I've got enough protein in my freezer to last for more than awhile, and it's time I got to it. On the way home, I remembered some not-long forgotten chicken breasts. Defrosted, sauteed with some leeks and tossed with some fettucine, and I had dinner. It might not be thrilling to look at, but it was damn good to eat.

More adventures to come.

7.07.2008

those people at work. they know me so well.


It always makes me a little nervous when workplace birthday festivities come along, because it’s usually the job of the office to distill your personality or your interests into one card or sign or cake or something. You get a card about karate when you quit it six months ago or a banner in the shape of a bottle of wine that just goes to confirm your burgeoning suspicions that you might be coming in hungover to the office a little too often. So when the rouse to call me into the kitchen came last week, I approached with a little trepidation. What did these people think I was all about?
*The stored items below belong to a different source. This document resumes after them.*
import Literature.Barriers.AnomalousDissipation.ShearFlowViscositySelectionPerturbedSheet
import Literature.Barriers.AnomalousDissipation.ShearFlowViscositySelectionWild
import HarnessLib

/-!
# Bardos–Titi–Wiedemann 2012, Thm. 5 perturbed at the Kelvin–Helmholtz scale: the flat vortex
sheet itself (barrier audit, gen 4, of `ShearFlowViscositySelectionSteps`)

Companion to `ShearFlowViscositySelectionPerturbedSheet.lean`, which proves the selection theorem
`BardosTitiWiedemann2012_thm5_perturbedData_sheet` for parallel shear data `(v₁(x₂),0,0)` whose
Fourier coefficients satisfy `|k₂||v̂₁(k₂)| ≤ M`, with modulus `exp(4M√(πT/ν))`. This file
instantiates it on the datum of block (i) of the barrier `BardosTitiWiedemann2012_thm5`
(Bardos–Titi–Wiedemann 2012, Cor. 2; Székelyhidi 2011, Thm. 1.1 and (1)): the flat vortex-sheet
profile `vortexSheetProfile` (`1` on `(0,½)`, `-1` on `(-½,0)`), for which `M = 2/π`.

* `memLp_vortexSheetProfile` — `v₁ ∈ L²` (bounded, measurable; `ShearFlowViscositySelectionWild`).
* `abs_mul_norm_mFourierCoeff_vortexSheet_le` — `|k₂| · |𝓕(x ↦ v₁(x₂))(k)| ≤ 2/π` for every
  `k ∈ ℤ³`: off the `k₂`-axis the coefficient vanishes; on it, it is the one-dimensional
  coefficient `∫_{-½}^{½} e^{-2πik₂y} sgn y dy = (e^{πik₂} + e^{-πik₂} - 2)/(-2πik₂)`
  (`= (1 - (-1)^{k₂})/(πik₂)`), of modulus `≤ 4/(2π|k₂|)` (Mathlib's `mFourier`/`fourier`,
  `UnitAddCircle.intervalIntegral_preimage`, `integral_exp_mul_complex`; the transport
  `Torus.volume_eq_pi_haarAddCircle` between the global volume and the local Haar volume of
  `Mathlib.Analysis.Fourier.AddCircleMulti`).
* `BardosTitiWiedemann2012_thm5_perturbedData_vortexSheet` — Leray–Hopf families with
  `‖u₀ʲ - v₀‖₂² exp((8/π)√(πT/ν_j)) → 0` converge weak-* to the steady vortex sheet.

## References

* C. Bardos, E. S. Titi, E. Wiedemann, C. R. Math. Acad. Sci. Paris 350 (2012) 757–760, Thm. 5,
  Cor. 2 (`BardosTitiWiedemann2012`).
* L. Székelyhidi Jr., C. R. Math. Acad. Sci. Paris 349 (2011) 1063–1066, (1), Thm. 1.1
  (`Szekelyhidi2011`).
-/

open MeasureTheory Set Filter Topology UnitAddTorus Function
open scoped ENNReal NNReal InnerProductSpace

noncomputable section

namespace Literature.Barriers.AnomalousDissipation

open Literature.Analysis.FluidPDE Literature.Analysis.FunctionSpaces Literature.Analysis.FunctionSpaces.Torus

/-- The vortex-sheet profile is square integrable (bounded by `1`, measurable). [folklore] -/
theorem memLp_vortexSheetProfile : MemLp vortexSheetProfile 2 volume :=
  MemLp.of_bound measurable_vortexSheetProfile.aestronglyMeasurable 1
    (ae_of_all _ fun s => by rw [Real.norm_eq_abs]; exact abs_vortexSheetProfile_le s)

/-- **The Fourier coefficients of Székelyhidi's vortex sheet are `O(1/|k₂|)` with constant
`2/π`.** For the flat vortex-sheet profile `v₁ = 1` on `(0,½)`, `-1` on `(-½,0)` and every
frequency `k ∈ ℤ³`: `|k₂| · |𝓕(x ↦ v₁(x₂))(k)| ≤ 2/π` (the coefficient vanishes off the
`k₂`-axis; on it, `v̂₁(k₂) = ∫_{-½}^{½} e^{-2πik₂y} sgn(y) dy = (e^{πik₂} + e^{-πik₂} - 2)/(-2πik₂)`,
of modulus at most `4/(2π|k₂|)`; in fact `= (1-(-1)^{k₂})/(πik₂)`). [folklore] -/
theorem abs_mul_norm_mFourierCoeff_vortexSheet_le (k : Fin 3 → ℤ) :
    |(k 1 : ℝ)| * ‖mFourierCoeff (fun x : UnitAddTorus (Fin 3) => ((vortexSheetProfile (x 1) : ℝ) : ℂ)) k‖ ≤
      2 / Real.pi := by
  have hπ := Real.pi_pos
  by_cases hk : k 0 = 0 ∧ k 2 = 0
  swap
  · have hz : mFourierCoeff (fun x : UnitAddTorus (Fin 3) => ((vortexSheetProfile (x 1) : ℝ) : ℂ)) k = 0 := by
      rcases not_and_or.1 hk with h0 | h2
      · exact mFourierCoeff_eq_zero_of_forall_add_single (i := 0) (fun s x => by simp) h0
      · exact mFourierCoeff_eq_zero_of_forall_add_single (i := 2) (fun s x => by simp) h2
    rw [hz, norm_zero, mul_zero]; positivity
  by_cases hn : k 1 = 0
  · rw [hn, Int.cast_zero, abs_zero, zero_mul]; positivity
  set n : ℤ := k 1 with hndef
  -- ### the `T³` coefficient is a one-dimensional integral
  set g : UnitAddCircle → ℂ := fun y => fourier (-n) y * ((vortexSheetProfile y : ℝ) : ℂ) with hg
  have hgm : Measurable g :=
    (fourier (-n)).continuous.measurable.mul (Complex.measurable_ofReal.comp measurable_vortexSheetProfile)
  have hg_bound : ∀ y, ‖g y‖ ≤ 1 := fun y => by
    rw [hg, norm_mul, Complex.norm_real, Real.norm_eq_abs]
    have h1 : ‖fourier (-n) y‖ = 1 := by
      rw [fourier_apply]; exact Circle.norm_coe _
    rw [h1, one_mul]; exact abs_vortexSheetProfile_le y
  have hA : mFourierCoeff (fun x : UnitAddTorus (Fin 3) => ((vortexSheetProfile (x 1) : ℝ) : ℂ)) k =
      ∫ y : UnitAddCircle, g y := by
    have hmode : ∀ x : UnitAddTorus (Fin 3), mFourier (-k) x = fourier (-n) (x 1) := by
      intro x
      simp only [mFourier, ContinuousMap.coe_mk, Fin.prod_univ_three, Pi.neg_apply, hk.1, hk.2, neg_zero,
        fourier_zero, one_mul, mul_one, hndef]
    unfold mFourierCoeff
    change ∫ t, mFourier (-k) t • ((vortexSheetProfile (t 1) : ℝ) : ℂ) ∂(Measure.pi fun _ : Fin 3 => AddCircle.haarAddCircle) = _
    rw [← volume_eq_pi_haarAddCircle]
    simp_rw [hmode, smul_eq_mul]
    have h := integral_map (μ := (volume : Measure (UnitAddTorus (Fin 3)))) (φ := fun x : UnitAddTorus (Fin 3) => x 1)
      (measurable_pi_apply 1).aemeasurable (f := g) (by rw [measurePreserving_eval_one.map_eq]; exact hgm.aestronglyMeasurable)
    rw [measurePreserving_eval_one.map_eq] at h
    exact h.symm
  -- ### as an interval integral over the fundamental interval `(-½, ½]`
  have hB : ∫ y : UnitAddCircle, g y = ∫ x in (-(1 / 2 : ℝ))..(-(1 / 2 : ℝ) + 1), g x :=
    (UnitAddCircle.intervalIntegral_preimage _ g).symm
  set c : ℂ := -(2 * Real.pi * n) * Complex.I with hc
  have hnorm_c : ‖c‖ = 2 * Real.pi * |(n : ℝ)| := by
    rw [hc, norm_mul, Complex.norm_I, mul_one, norm_neg]
    rw [norm_mul, Complex.norm_intCast, show ‖(2 * Real.pi : ℂ)‖ = 2 * Real.pi by
      rw [show (2 * Real.pi : ℂ) = ((2 * Real.pi : ℝ) : ℂ) by push_cast; rfl, Complex.norm_real, Real.norm_eq_abs,
        abs_of_pos (by positivity)]]
  have hc0 : c ≠ 0 := by
    rw [← norm_pos_iff, hnorm_c]
    have : (0 : ℝ) < |(n : ℝ)| := abs_pos.2 (by exact_mod_cast hn)
    positivity
  have hfour : ∀ x : ℝ, fourier (-n) (x : UnitAddCircle) = Complex.exp (c * x) := by
    intro x
    rw [fourier_coe_apply]
    congr 1
    rw [hc]; push_cast; ring
  have hprof : ∀ x : ℝ, x ∈ Ico (-(1 / 2 : ℝ)) (1 / 2) →
      vortexSheetProfile (x : UnitAddCircle) = if 0 < x then 1 else -1 := by
    intro x hx
    unfold vortexSheetProfile
    exact AddCircle.liftIco_coe_apply (by rwa [show -(1 / 2 : ℝ) + 1 = 1 / 2 by norm_num])
  -- ### integrability on the two halves
  have hgi : ∀ a b : ℝ, IntervalIntegrable (fun x : ℝ => g x) volume a b := by
    intro a b
    refine (intervalIntegrable_const (c := (1 : ℝ))).mono_fun' ?_ (ae_of_all _ fun x => hg_bound _)
    exact (hgm.comp AddCircle.measurable_mk').aestronglyMeasurable
  -- ### left half: `g = -e^{cx}` on `[-½, 0]`
  have hL : ∫ x in (-(1 / 2 : ℝ))..0, g x = ∫ x in (-(1 / 2 : ℝ))..0, -Complex.exp (c * x) := by
    refine intervalIntegral.integral_congr fun x hx => ?_
    rw [uIcc_of_le (by norm_num)] at hx
    simp only [hg]
    rw [hfour x, hprof x ⟨hx.1, by linarith [hx.2]⟩, if_neg (not_lt.2 hx.2)]
    push_cast; ring
  -- ### right half: `g = e^{cx}` a.e. on `(0, ½]`
  have hR : ∫ x in (0 : ℝ)..(1 / 2), g x = ∫ x in (0 : ℝ)..(1 / 2), Complex.exp (c * x) := by
    refine intervalIntegral.integral_congr_ae ?_
    have hne : ∀ᵐ x : ℝ, x ≠ 1 / 2 := by
      simp only [ae_iff, not_not, setOf_eq_eq_singleton, Real.volume_singleton]
    filter_upwards [hne] with x hx hxI
    rw [uIoc_of_le (by norm_num)] at hxI
    simp only [hg]
    rw [hfour x, hprof x ⟨by linarith [hxI.1], lt_of_le_of_ne hxI.2 hx⟩, if_pos hxI.1]
    push_cast; ring
  -- ### evaluate and bound
  have hI : ∫ x in (-(1 / 2 : ℝ))..(-(1 / 2 : ℝ) + 1), g x =
      (Complex.exp (c * (-(1 / 2 : ℝ))) - 1) / c + (Complex.exp (c * (1 / 2 : ℝ)) - 1) / c := by
    rw [show (-(1 / 2 : ℝ) + 1) = 1 / 2 by norm_num,
      ← intervalIntegral.integral_add_adjacent_intervals (hgi _ 0) (hgi 0 _), hL, hR,
      intervalIntegral.integral_neg, integral_exp_mul_complex hc0, integral_exp_mul_complex hc0]
    push_cast
    simp only [mul_zero, Complex.exp_zero]
    ring
  have hunit : ∀ x : ℝ, ‖Complex.exp (c * x)‖ = 1 := fun x => by
    rw [hc, show -(2 * Real.pi * n) * Complex.I * (x : ℂ) = ((-(2 * Real.pi * n * x) : ℝ) : ℂ) * Complex.I by
      push_cast; ring, Complex.norm_exp_ofReal_mul_I]
  have hunitneg : ∀ x : ℝ, ‖Complex.exp (c * -(x : ℂ))‖ = 1 := fun x => by
    rw [← Complex.ofReal_neg]; exact hunit (-x)
  have hbound : ‖∫ x in (-(1 / 2 : ℝ))..(-(1 / 2 : ℝ) + 1), g x‖ ≤ 4 / ‖c‖ := by
    rw [hI, ← add_div, norm_div]
    gcongr
    calc ‖(Complex.exp (c * (-(1 / 2 : ℝ))) - 1) + (Complex.exp (c * (1 / 2 : ℝ)) - 1)‖
        ≤ ‖Complex.exp (c * (-(1 / 2 : ℝ))) - 1‖ + ‖Complex.exp (c * (1 / 2 : ℝ)) - 1‖ := norm_add_le _ _
      _ ≤ (‖Complex.exp (c * (-(1 / 2 : ℝ)))‖ + ‖(1 : ℂ)‖) + (‖Complex.exp (c * (1 / 2 : ℝ))‖ + ‖(1 : ℂ)‖) :=
          add_le_add (norm_sub_le _ _) (norm_sub_le _ _)
      _ = 4 := by rw [hunitneg, hunit, norm_one]; norm_num
  rw [hA, hB]
  calc |(n : ℝ)| * ‖∫ x in (-(1 / 2 : ℝ))..(-(1 / 2 : ℝ) + 1), g x‖ ≤ |(n : ℝ)| * (4 / ‖c‖) :=
        mul_le_mul_of_nonneg_left hbound (abs_nonneg _)
    _ = 2 / Real.pi := by
        rw [hnorm_c]
        have : (0 : ℝ) < |(n : ℝ)| := abs_pos.2 (by exact_mod_cast hn)
        field_simp
        ring


/-- **Bardos–Titi–Wiedemann 2012, Thm. 5, perturbed at the Kelvin–Helmholtz scale, for
Székelyhidi's vortex sheet itself** (the datum of block (i) / Cor. 2 with `v₃ = 0`). Let
`v₀ = (v₁(x₂), 0, 0)` with `v₁` the flat vortex-sheet profile (`1` on `(0,½)`, `-1` on `(-½,0)`),
`T > 0`, `ν_j > 0`, `ν_j → 0`, and let `u_j` be Leray–Hopf weak solutions of the unforced
Navier–Stokes equations on `T³ × [0,T)` with viscosity `ν_j` and arbitrary `L²` data `u₀ʲ` such
that `‖u₀ʲ - v₀‖₂² · exp((8/π)√(πT/ν_j)) → 0`. Then `u_j ⇀* v₀`, the steady vortex sheet, in
`L^∞(0,T;L²(T³))` — whereas with the exact datum there are infinitely many other admissible Euler
solutions (Bardos–Titi–Wiedemann 2012, Cor. 2; Székelyhidi 2011, Thm. 1.1), none of which is
therefore reachable by Leray–Hopf families this close to the sheet.
`BardosTitiWiedemann2012_thm5_perturbedData_sheet` with `M = 2/π`
(`abs_mul_norm_mFourierCoeff_vortexSheet_le`). [cite: BardosTitiWiedemann2012, Thm. 5 and Cor. 2] [cite: Szekelyhidi2011, Thm. 1.1] -/
theorem BardosTitiWiedemann2012_thm5_perturbedData_vortexSheet {T : ℝ} (hT : 0 < T) (ν : ℕ → ℝ)
    (hν : ∀ j, 0 < ν j) (hν₀ : Tendsto ν atTop (𝓝 0))
    (u₀ : ℕ → UnitAddTorus (Fin 3) → EuclideanSpace ℝ (Fin 3)) (hu₀ : ∀ j, MemLp (u₀ j) 2 volume)
    (u : ℕ → ℝ → UnitAddTorus (Fin 3) → EuclideanSpace ℝ (Fin 3))
    (hu : ∀ j, Torus.IsLerayHopfOn T (ν j) 0 (u₀ j) (u j))
    (hclose : Tendsto (fun j => (∫ x, ‖u₀ j x - shearData vortexSheetProfile 0 x‖ ^ 2) *
        Real.exp (8 / Real.pi * Real.sqrt (Real.pi * T / ν j))) atTop (𝓝 0)) :
    Torus.TendstoWeakStar u (shearFlow vortexSheetProfile 0) T := by
  refine BardosTitiWiedemann2012_thm5_perturbedData_sheet vortexSheetProfile memLp_vortexSheetProfile
    (M := 2 / Real.pi) abs_mul_norm_mFourierCoeff_vortexSheet_le hT ν hν hν₀ u₀ hu₀ u hu ?_
  refine hclose.congr fun j => ?_
  congr 2
  ring

end Literature.Barriers.AnomalousDissipation

end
They nailed it. Meat cupcakes for me, Giants ones for the other birthday celebrator in the office. Cats, ostensibly, for the both of us.
Meat cupcakes. Little porterhouses rendered in frosting. Well done.

5.20.2008

Sandwiches and Parks



I didn’t always like parks. Not by a lot. Portland would have its days of seasonal gorgeousness and like freed prisoners, people break free of their cold corners and flood the parks. Suddenly everyone has a Frisbee or a dog. It’s college again and layers are shed to reveal inexplicably toned legs and arms. Dean once said it’s like a plane of hotness lands in PDX when the sun comes out. If you admitted to spending The Incredible Weekend inside, you were met with a haughty, disapproving look. So I’d try and play along. Take a towel and a book to the park behind my apartment and be at the park. And there I’d sit, shifting from one uncomfortable position to another, lying on my stomach, sitting Indian style, casually resting on my back propped on my elbows watching the dogs run by. I’d last about 20 minutes before I wrote the whole thing off as a hippie activity and go inside, draw the blinds and catch up on my Netflix. I’d lie on Monday. Said I went on a hike in Forest Park.


But in the lexicon of the lol: Park. Ur doin it wrong.

I was missing sandwiches. And I was missing the right park.

I’ve fallen for Dolores Park. It’s the only place I really ever want to be, watching the endless parade of entertainment go by. Motley crews of hungover missionites looking to make the best of the day. Cyclists laying down their fixed-gear bikes like proud trophies. Bridge and tunnelers creating the scene of an ersatz J.Crew photo shoot. And the families hurridly making their way to the other side of the park, away from the open containers, the swearing and the man who wanders from blanket to blanket with a cooler, singsonging “ganja treats.”

Dolores Park is a dangerous half-block away from some of the best food in the city. Besides the burritos, there’s Bi-rite, where their small aisles become even more unnavigable when the temperature spikes above 60 degrees. Hipsters in shorts and everyone with a bag a little too big tries to make themselves smaller as they turn sideways to choose some produce or order a sandwich. Apologies abound and patience can run thin, but the selection and sandwiches are worth the wait. The deli line and check-out line get confused quickly and if you don’t have a number in your hand, there’s little hope of seeing lunch outside of 20 minutes. I’ve sat outside, waiting to meet a friend and seen park-bound person after park-bound person trip out of the store, shell-shocked and weary, wide-eyed, ready to take their hard-earned lunch and do a fucklot of nothing for a few good hours.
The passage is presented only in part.